EXERCISE:
Could you write out, word for word, only the lines from the one containing "ν] [DecidableEq μ']" through the last line of the data below?

[Saved entries]
import Summits.QuantumFields.BalabanUV.Beta.FP.ComposedSliceGhostFactor

/-!
# `BalabanUV.Beta.FP.NestedDressingStepLaw` — road «FP» for binder row D1, (STEP) door, PROPOSED RULING R-FP-45 (B) «NESTED DRESSING», owner module gen 14:
# THE NESTED GAUGE PROJECTOR `Π_nest := 1 − W(τ̃W)⁻¹τ̃` (`τ̃ = [S^c·Q₁; S₁]` the COMPOSED dressing slices, `W = [W₂|W₁]` the composite gauge directions)
# KILLS ALL OF `W`, RESTRICTS TO THE ONE-STEP PROJECTOR `Π₁ := 1 − W₁(S₁W₁)⁻¹S₁` ON `ker Q₁`, HENCE LEAVES THE FINE SLICED DETERMINANT UNCHANGED —
# `det kkt(Π_nestᵀHΠ_nest,[Q₁;τ₁]) = det kkt(Π₁ᵀHΠ₁,[Q₁;τ₁])` — AND THE NESTED-DRESSED FORM OBEYS THE STEP LAW EXACTLY WITH THE ONE-STEP-DRESSED FINE FACTOR:
# `det kkt(Π_nestᵀHΠ_nest,[Q₂Q₁;P])·(det τ₁W₁·det τ₂Q₁W₂)² = (−1)^{|μ|}·det kkt(Π₁ᵀHΠ₁,[Q₁;τ₁])·det kkt(𝒮₁₁,[Q₂;τ₂])·det(P[W₂|W₁])²`, every factor outside the three `kkt`'s being
# built from `W` and the slices ONLY (background-independent when `H` alone carries the background)

HONEST DEPENDENCY (page 1, mandatory): continuum YM on T⁴ ⇐ BetaPertH ∧ nine spine estimates (0/9 proved); BetaPertH ⇐ (D1) ∧ (D4) ∧ CAP+tail;
G-an2-4 gates asym, D1 and NE2/3/4.  HONEST FRAMING (cell contract, verbatim): «discharging `BetaPertH` makes Bałaban's UV stability UNCONDITIONAL —
a real constructive-QFT result; it is NOT the continuum limit and NOT the Clay problem.»  THIS MODULE DISCHARGES NOTHING of the wall: [folklore] finite-dimensional
linear algebra over an arbitrary field (unit-triangular bordered congruences, one block-triangular inverse) composed BY NAME with the owner's `ComposedSliceGhostFactor`
(`det_kkt_comp_ghostDressed`, `isUnit_det_composedSlice_mul`) and hence an5's `SliceComposition.det_kkt_comp_sliceChange`.  No `def`, no `def … : Prop`, nothing cited, 0 sorry;
0∕4 row-D1 binders; NOT SDF for the literal (the dictionary (β): «the road's `TP n` IS the Hessian of `−½log|det kkt|` of the nested-dressed n-fold system», and the coarse
dictionary (β-c): «the nested dressing descends to the block form», are DISPLAYED rows of memo `N2B-DESIGN.md` v2 §9, not in this file), NOT D1, NOT BetaPertH, NOT continuum,
NOT Clay.  «not in print; our bookkeeping».

ABSOLUTE RULE (cell charter, verbatim): «No internally-minted statement may enter as a cited fact. Every hypothesis is either kernel-proved in this package or a
verbatim quotation of a PUBLISHED theorem with page reference. The manuscript(s) under audit are NOT citable for their own disputed steps — they are the thing
under adjudication; programme-internal (2001/route/tribunal) claims are never citable.»

WHY (memo `HOME/b2b-balaban-beta-d1-p3/N2B-DESIGN.md` v2 §9 (9d), PROPOSED RULING R-FP-45 (B)).  Road FP's (j, m)-jet families of record (R-FP-41) dress the fluctuation legs
with the ONE-STEP block-mean projector `Π̂₁` for every `m`; then the (m+1)-fold one-shot form's gauge null directions on the COARSE gauge modes depend on the background and
the END's gluon-only step defect `D m` is the (μ,ν)-second moment of the Hessian of a linearised Faddeev–Popov quotient — non-zero in the mechanism toy (§9 (9c)).  Dressing the
(m+1)-fold jets instead with the NESTED projector of the COMPOSED dressing slices `τ̃ = [S^c Q₁; S₁]` — the honest gauge fixing of the composite step, each level fixing its own
gauges on its own averaged variable — makes ALL composite null directions background-INDEPENDENT (so an5's linearised Faddeev–Popov quotient is a CONSTANT and the sliced
determinants compose exactly, §4 below), while on the one-step constrained subspace `ker Q₁` the nested projector IS `Π̂₁` (§2), so the fine factor of the composition is the
literal's own one-step determinant (§3): the step law with the UNCHANGED one-step object.  This file is the abstract kernel of that statement; the road-level rows are
NESTED-DRESS (the projector over the literal's `symAxProjBmAt` + averaging), SDF-EXACT (this file + (β) + (β-c)), (β-c).

CONTENTS (all [folklore]; `Q₁ : Matrix μ ν 𝕜` first averaging, `S₁ : Matrix ρ₁ ν 𝕜` ∕ `S^c : Matrix ρ₂ μ 𝕜` the DRESSING slices (fine ∕ on the block variable), `W₁ : Matrix ν ρ₁ 𝕜`
(`Q₁W₁ = 0`, `S₁W₁` invertible), `W₂ : Matrix ν ρ₂ 𝕜` (`S^c·Q₁W₂` invertible); `τ̃ := fromRows (S^c·Q₁) S₁`, `W := fromCols W₂ W₁`, `Π_nest := 1 − W(τ̃W)⁻¹τ̃`,
`Π₁ := 1 − W₁(S₁W₁)⁻¹S₁` — all written inline).
* §1 `det_kkt_add_constraint_terms`: `det kkt(K + CᵀX + YC, C) = det kkt(K, C)` (unit-triangular bordered congruence) — a sliced determinant sees the form only through `ker C`.
* §2 `composedSlice_mul_of_blind` (`τ̃A = [0; S₁A]` for `Q₁A = 0`), `inv_composedSlice_mul_apply` (`(τ̃W)⁻¹(τ̃A) = [0; (S₁W₁)⁻¹S₁A]`), **`nestedProj_mul_of_blind`** (`Π_nest·A = Π₁·A` whenever
  `Q₁A = 0`), `nestedProj_mul_W₁`∕`nestedProj_mul_W₂` (`Π_nest` kills both blocks of `W`), `fineProj_mul_W₁`, `nestedProj_eq_fineProj_add` (`Π_nest = Π₁ + R·Q₁`, `R := (Π_nest − Π₁)·Qʳ` for
  any right inverse `Q₁Qʳ = 1`).
* §3 **`det_kkt_nestedDressed_eq_fineDressed`**: `det kkt(Π_nestᵀHΠ_nest, [Q₁;τ₁]) = det kkt(Π₁ᵀHΠ₁, [Q₁;τ₁])` for EVERY `H` and EVERY second constraint block `τ₁`.
* §4 **`det_kkt_comp_nestedDressed`** (the exact step law for nested-dressed forms, any transversal slices `τ₁`, `τ₂`, `P`; `Q₂·Q₁W₂ = 0`) and its logarithmic form over `ℝ`
  **`log_abs_det_kkt_comp_nestedDressed`**: `log|det kkt(Π_nestᵀHΠ_nest,[Q₂Q₁;P])| = log|det kkt(Π₁ᵀHΠ₁,[Q₁;τ₁])| + log|det kkt(𝒮₁₁,[Q₂;τ₂])| + c`,
  `c = 2log|det P[W₂|W₁]| − 2log|det τ₁W₁| − 2log|det τ₂Q₁W₂|` INDEPENDENT OF `H`.
Provenance: road FP OWNER b2b-balaban-beta-d1-p3 gen 14 (prover-b2b-balaban-beta-d1-p3-g14-0), 2026-08-21; PROPOSED RULING R-FP-45 (B), rows NESTED-DRESS ∕ SDF-EXACT.  Orientation only
(nothing quoted is load-bearing): the composition of renormalization transformations with gauge fixing at each level is the subject of [Balaban1987RG1] §1 (1.1)–(1.22) pp. 255–264;
this file's content is textbook linear algebra.
-/

namespace Summit.QuantumFields.BalabanUV.Beta.FP.NestedDressingStepLaw

noncomputable section

open Literature.MathematicalPhysics.QuantumFieldTheory.Balaban1983to89.Beta.Composition
open Literature.MathematicalPhysics.QuantumFieldTheory.Balaban1983to89.Beta.CompositionSingular
open Summit.QuantumFields.BalabanUV.Beta.FP.ComposedSliceGhostFactor
open scoped Matrix
open Matrix

variable {𝕜 : Type*} [Field 𝕜]

/-! ## §1 A sliced determinant sees the form only through the constrained subspace -/

section KerC

variable {ν μ' : Type*} [Fintype ν] [Fintype μ'] [DecidableEq ν] [DecidableEq μ']

/-- [folklore] The bordered matrix of `K + CᵀX + YC` is a unit-triangular congruence of the bordered matrix of `K`. -/
theorem kkt_add_constraint_terms (K : Matrix ν ν 𝕜) (C : Matrix μ' ν 𝕜) (X : Matrix μ' ν 𝕜) (Y : Matrix ν μ' 𝕜) :
    kkt (K + Cᵀ * X + Y * C) C =
      fromBlocks (1 : Matrix ν ν 𝕜) Y 0 (1 : Matrix μ' μ' 𝕜) * kkt K C * fromBlocks (1 : Matrix ν ν 𝕜) 0 X (1 : Matrix μ' μ' 𝕜) := by
  rw [kkt_eq_fromBlocks, kkt_eq_fromBlocks, fromBlocks_multiply, fromBlocks_multiply]
  simp only [Matrix.one_mul, Matrix.mul_one, Matrix.zero_mul, Matrix.mul_zero, add_zero, zero_add]
  congr 1
  abel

ANSWER SPACE:
variable {ν μ' : Type*} [Fintype ν] [Fintype μ'] [DecidableEq ν] [DecidableEq μ']

/-- [folklore] The bordered matrix of `K + CᵀX + YC` is a unit-triangular congruence of the bordered matrix of `K`. -/
theorem kkt_add_constraint_terms (K : Matrix ν ν 𝕜) (C : Matrix μ' ν 𝕜) (X : Matrix μ' ν 𝕜) (Y : Matrix ν μ' 𝕜) :
    kkt (K + Cᵀ * X + Y * C) C =
      fromBlocks (1 : Matrix ν ν 𝕜) Y 0 (1 : Matrix μ' μ' 𝕜) * kkt K C * fromBlocks (1 : Matrix ν ν 𝕜) 0 X (1 : Matrix μ' μ' 𝕜) := by
  rw [kkt_eq_fromBlocks, kkt_eq_fromBlocks, fromBlocks_multiply, fromBlocks_multiply]
  simp only [Matrix.one_mul, Matrix.mul_one, Matrix.zero_mul, Matrix.mul_zero, add_zero, zero_add]
  congr 1
  abel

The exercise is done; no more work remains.